• To do: Read the data below line by line and state how many lines hold "symm". Nothing else belongs in the answer.

• Extracted records:
---*---

/-- **The sourced diagonal weak formulation tested with `η(t) g(x)`.** For a smooth compactly
supported `η` with `tsupport η ⊆ (-∞, T)` and a smooth `g : T^d → ℝ`,
`∫_{(0,T)} (η' ∫ θ g + η (∫ θ (⟪u, ∇g⟫ + κ ∑ᵢ aᵢ ∂ᵢ∂ᵢ g) + ∫ s g)) + η(0) ∫ θ₀ g = 0`
(private twin of the isotropic `IsWeakScalarTransportForcedOn.setIntegral_test_mul`; the public
diagonal version belongs to `PassiveScalarDiagForcedSteadyTest`). [cite: DiPernaLions1989, §II.1 (13)–(14)] -/
private theorem setIntegral_test_mul_aux (h : IsWeakScalarTransportDiagForcedOn T a κ u s θ₀ θ) {η : ℝ → ℝ}
    (hη : ContDiff ℝ ∞ η) (hηc : HasCompactSupport η) (hηT : tsupport η ⊆ Iio T)
    {g : UnitAddTorus d → ℝ} (hg : FunctionSpaces.Torus.IsSmooth g) :
    (∫ t in Ioo 0 T, ((deriv η t * ∫ x, θ t x * g x) +
      η t * ((∫ x, θ t x * (⟪u t x, FunctionSpaces.Torus.gradient g x⟫_ℝ +
        κ * ∑ i, a i * FunctionSpaces.Torus.partialDeriv i (FunctionSpaces.Torus.partialDeriv i g) x)) +
        ∫ x, s t x * g x))) +
      η 0 * ∫ x, θ₀ x * g x = 0 := by
  have hψ := isSpaceTimeTest_mul hη hηc hηT hg
  have hg1 : FunctionSpaces.Torus.IsContDiff 1 g := hg.isContDiff (by simp)
  have key := h.integral_prod_weak_eq hψ
  set P : Measure (ℝ × UnitAddTorus d) := ((volume : Measure ℝ).restrict (Ioo 0 T)).prod volume
    with hP
  have hpt : ∀ p : ℝ × UnitAddTorus d, θ p.1 p.2 *
      (FunctionSpaces.Torus.timeDeriv (fun t x => η t * g x) p.1 p.2 +
        ⟪u p.1 p.2, FunctionSpaces.Torus.gradient ((fun t x => η t * g x) p.1) p.2⟫_ℝ +
        κ * ∑ i, a i * FunctionSpaces.Torus.partialDeriv i
          (FunctionSpaces.Torus.partialDeriv i ((fun t x => η t * g x) p.1)) p.2) =
      deriv η p.1 * (θ p.1 p.2 * g p.2) +
        η p.1 * (θ p.1 p.2 * (⟪u p.1 p.2, FunctionSpaces.Torus.gradient g p.2⟫_ℝ +
          κ * ∑ i, a i * FunctionSpaces.Torus.partialDeriv i (FunctionSpaces.Torus.partialDeriv i g) p.2)) := by
    intro p
    have hdiag : ∑ i, a i * FunctionSpaces.Torus.partialDeriv i
        (FunctionSpaces.Torus.partialDeriv i ((fun t x => η t * g x) p.1)) p.2 =
        η p.1 * ∑ i, a i * FunctionSpaces.Torus.partialDeriv i (FunctionSpaces.Torus.partialDeriv i g) p.2 := by
      rw [Finset.mul_sum]
      refine Finset.sum_congr rfl fun i _ => ?_
      rw [show ((fun t x => η t * g x) p.1) = fun x => η p.1 * g x from rfl, partialDeriv_partialDeriv_const_mul]
      ring
    rw [timeDeriv_mul, gradient_const_mul hg1, real_inner_smul_right, hdiag]
    ring
  have hps : ∀ p : ℝ × UnitAddTorus d, s p.1 p.2 * (fun t x => η t * g x) p.1 p.2 =
      η p.1 * (s p.1 p.2 * g p.2) := fun p => by simp only; ring
  obtain ⟨Ca, hCa⟩ := (hη.continuous_deriv (by simp)).bounded_above_of_compact_support hηc.deriv
  obtain ⟨Cb, hCb⟩ := hη.continuous.bounded_above_of_compact_support hηc
  set f₁ : ℝ × UnitAddTorus d → ℝ := fun p => deriv η p.1 * (θ p.1 p.2 * g p.2) with hf₁
  set f₂ : ℝ × UnitAddTorus d → ℝ := fun p =>
    η p.1 * (θ p.1 p.2 * (⟪u p.1 p.2, FunctionSpaces.Torus.gradient g p.2⟫_ℝ +
      κ * ∑ i, a i * FunctionSpaces.Torus.partialDeriv i (FunctionSpaces.Torus.partialDeriv i g) p.2)) with hf₂
  set f₃ : ℝ × UnitAddTorus d → ℝ := fun p => η p.1 * (s p.1 p.2 * g p.2) with hf₃
  have hI₁ := h.integrable_mul_continuous hg.continuous
  have hI₂ := h.integrable_mul_steadyFlux hg
  have hI₃ := h.integrable_source_mul_continuous hg.continuous
  have hf₁i : Integrable f₁ P :=
    hI₁.bdd_mul ((hη.continuous_deriv (by simp)).comp continuous_fst).aestronglyMeasurable
      (Eventually.of_forall fun p => hCa p.1)
  have hf₂i : Integrable f₂ P :=
    hI₂.bdd_mul (hη.continuous.comp continuous_fst).aestronglyMeasurable
      (Eventually.of_forall fun p => hCb p.1)
  have hf₃i : Integrable f₃ P :=
    hI₃.bdd_mul (hη.continuous.comp continuous_fst).aestronglyMeasurable
      (Eventually.of_forall fun p => hCb p.1)
  have esum : (∫ p, (f₁ p + f₂ p) ∂P) + (∫ p, f₃ p ∂P) + η 0 * ∫ x, θ₀ x * g x = 0 := by
    have e1 : ∫ p, (f₁ p + f₂ p) ∂P = ∫ p, θ p.1 p.2 *
        (FunctionSpaces.Torus.timeDeriv (fun t x => η t * g x) p.1 p.2 +
          ⟪u p.1 p.2, FunctionSpaces.Torus.gradient ((fun t x => η t * g x) p.1) p.2⟫_ℝ +
          κ * ∑ i, a i * FunctionSpaces.Torus.partialDeriv i
            (FunctionSpaces.Torus.partialDeriv i ((fun t x => η t * g x) p.1)) p.2) ∂P :=
      integral_congr_ae (Eventually.of_forall fun p => (hpt p).symm)
    have e2 : η 0 * ∫ x, θ₀ x * g x = ∫ x, θ₀ x * (fun t x => η t * g x) 0 x := by
      rw [← integral_const_mul]
      exact integral_congr_ae (Eventually.of_forall fun x => by simp only; ring)
    have e3 : ∫ p, f₃ p ∂P = ∫ p, s p.1 p.2 * (fun t x => η t * g x) p.1 p.2 ∂P :=
      integral_congr_ae (Eventually.of_forall fun p => (hps p).symm)
    rw [e1, e2, e3]
    exact key
  have e₁ : ∫ p, f₁ p ∂P = ∫ t in Ioo 0 T, deriv η t * ∫ x, θ t x * g x := by
    rw [hP, integral_prod _ hf₁i]
    refine integral_congr_ae (Eventually.of_forall fun t => ?_)
    simp only [hf₁]
    exact integral_const_mul _ _
  have e₂ : ∫ p, f₂ p ∂P = ∫ t in Ioo 0 T, η t * ∫ x, θ t x *
      (⟪u t x, FunctionSpaces.Torus.gradient g x⟫_ℝ +
        κ * ∑ i, a i * FunctionSpaces.Torus.partialDeriv i (FunctionSpaces.Torus.partialDeriv i g) x) := by
    rw [hP, integral_prod _ hf₂i]
    refine integral_congr_ae (Eventually.of_forall fun t => ?_)
    simp only [hf₂]
    exact integral_const_mul _ _
  have e₃ : ∫ p, f₃ p ∂P = ∫ t in Ioo 0 T, η t * ∫ x, s t x * g x := by
    rw [hP, integral_prod _ hf₃i]
    refine integral_congr_ae (Eventually.of_forall fun t => ?_)
    simp only [hf₃]
    exact integral_const_mul _ _
  have ha : Integrable (fun t => deriv η t * ∫ x, θ t x * g x) (volume.restrict (Ioo 0 T)) := by
    refine hf₁i.integral_prod_left.congr (Eventually.of_forall fun t => ?_)
    simp only [hf₁]
    exact integral_const_mul _ _
  have hb : Integrable (fun t => η t * ∫ x, θ t x *
      (⟪u t x, FunctionSpaces.Torus.gradient g x⟫_ℝ +
        κ * ∑ i, a i * FunctionSpaces.Torus.partialDeriv i (FunctionSpaces.Torus.partialDeriv i g) x))
      (volume.restrict (Ioo 0 T)) := by
    refine hf₂i.integral_prod_left.congr (Eventually.of_forall fun t => ?_)
    simp only [hf₂]
    exact integral_const_mul _ _
  have hc : Integrable (fun t => η t * ∫ x, s t x * g x) (volume.restrict (Ioo 0 T)) := by
    refine hf₃i.integral_prod_left.congr (Eventually.of_forall fun t => ?_)
    simp only [hf₃]
    exact integral_const_mul _ _
  rw [integral_add hf₁i hf₂i, e₁, e₂, e₃] at esum
  have esplit : ∀ t, (deriv η t * ∫ x, θ t x * g x) +
      η t * ((∫ x, θ t x * (⟪u t x, FunctionSpaces.Torus.gradient g x⟫_ℝ +
        κ * ∑ i, a i * FunctionSpaces.Torus.partialDeriv i (FunctionSpaces.Torus.partialDeriv i g) x)) +
        ∫ x, s t x * g x) =
      ((deriv η t * ∫ x, θ t x * g x) +
        η t * ∫ x, θ t x * (⟪u t x, FunctionSpaces.Torus.gradient g x⟫_ℝ +
          κ * ∑ i, a i * FunctionSpaces.Torus.partialDeriv i (FunctionSpaces.Torus.partialDeriv i g) x)) +
        η t * ∫ x, s t x * g x := fun t => by ring
  have hab : Integrable (fun t => (deriv η t * ∫ x, θ t x * g x) +
      η t * ∫ x, θ t x * (⟪u t x, FunctionSpaces.Torus.gradient g x⟫_ℝ +
        κ * ∑ i, a i * FunctionSpaces.Torus.partialDeriv i (FunctionSpaces.Torus.partialDeriv i g) x))
      (volume.restrict (Ioo 0 T)) := ha.add hb
  simp_rw [esplit]
  rw [integral_add hab hc, integral_add ha hb]
  linarith
open _root_.MeasureTheory _root_.ProbabilityTheory
open Literature.Probability.LatticeModels (ursellOf cumulantOf)
open Literature.MathematicalPhysics.QuantumFieldTheory
open Literature.MathematicalPhysics.QuantumFieldTheory.Balaban1983to89.B1Eq324BenfattoLemma
open Literature.MathematicalPhysics.QuantumFieldTheory.Balaban1983to89.B1Eq324BenfattoSect5Boxes
open Literature.MathematicalPhysics.QuantumFieldTheory.Balaban1983to89.B1Eq324BenfattoSect5Eq511 (term tuplesIn)
open Literature.MathematicalPhysics.QuantumFieldTheory.Balaban1983to89.B1Eq324BenfattoSect5Eq524
open Literature.MathematicalPhysics.QuantumFieldTheory.Balaban1983to89.B1Eq324BenfattoSect5Eq534 (corridorsBar hatTuplesBar)
open Literature.MathematicalPhysics.QuantumFieldTheory.Balaban1983to89.B1Eq324BenfattoSect5FreeCumulants (cumulantOf_add_sub_eq_of_moments)
open Literature.MathematicalPhysics.QuantumFieldTheory.Balaban1983to89.B1Eq324BenfattoKernelSect5FreeStep (tupleSum_gaussianFieldOfKernel_moments)
open Literature.MathematicalPhysics.QuantumFieldTheory.Balaban1983to89.B1Eq324BenfattoKernelSect5TupleClustersAnchored
  (abs_ursellOf_tupleSums_kernel_le_anchored_of_uniform)
open Literature.MathematicalPhysics.QuantumFieldTheory.Balaban1983to89.B1Eq324BenfattoSect5FreeStepCrossMasses (decayWeightedMass_le)
open Literature.MathematicalPhysics.QuantumFieldTheory.Balaban1983to89.B1Eq324BenfattoSect5Psi3Cumulants (deltaMass_psi3Class_le)
open Literature.MathematicalPhysics.QuantumFieldTheory.Balaban1983to89.B1Eq324BenfattoSect5Eq534Cumulants
  (deltaMass_corrClass_le deltaMass_remainderBar_le)

variable {d : ℕ} {K : B1Eq324BenfattoLemma.Site d → B1Eq324BenfattoLemma.Site d → ℝ}
variable {s D : ℕ} {κ : ℝ} {a : Coef d} {J : Finset (B1Eq324BenfattoLemma.Site d)} {L w v : ℕ}
  {B : Finset (B1Eq324BenfattoLemma.Site d)}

---*---

• Response for this exercise: 2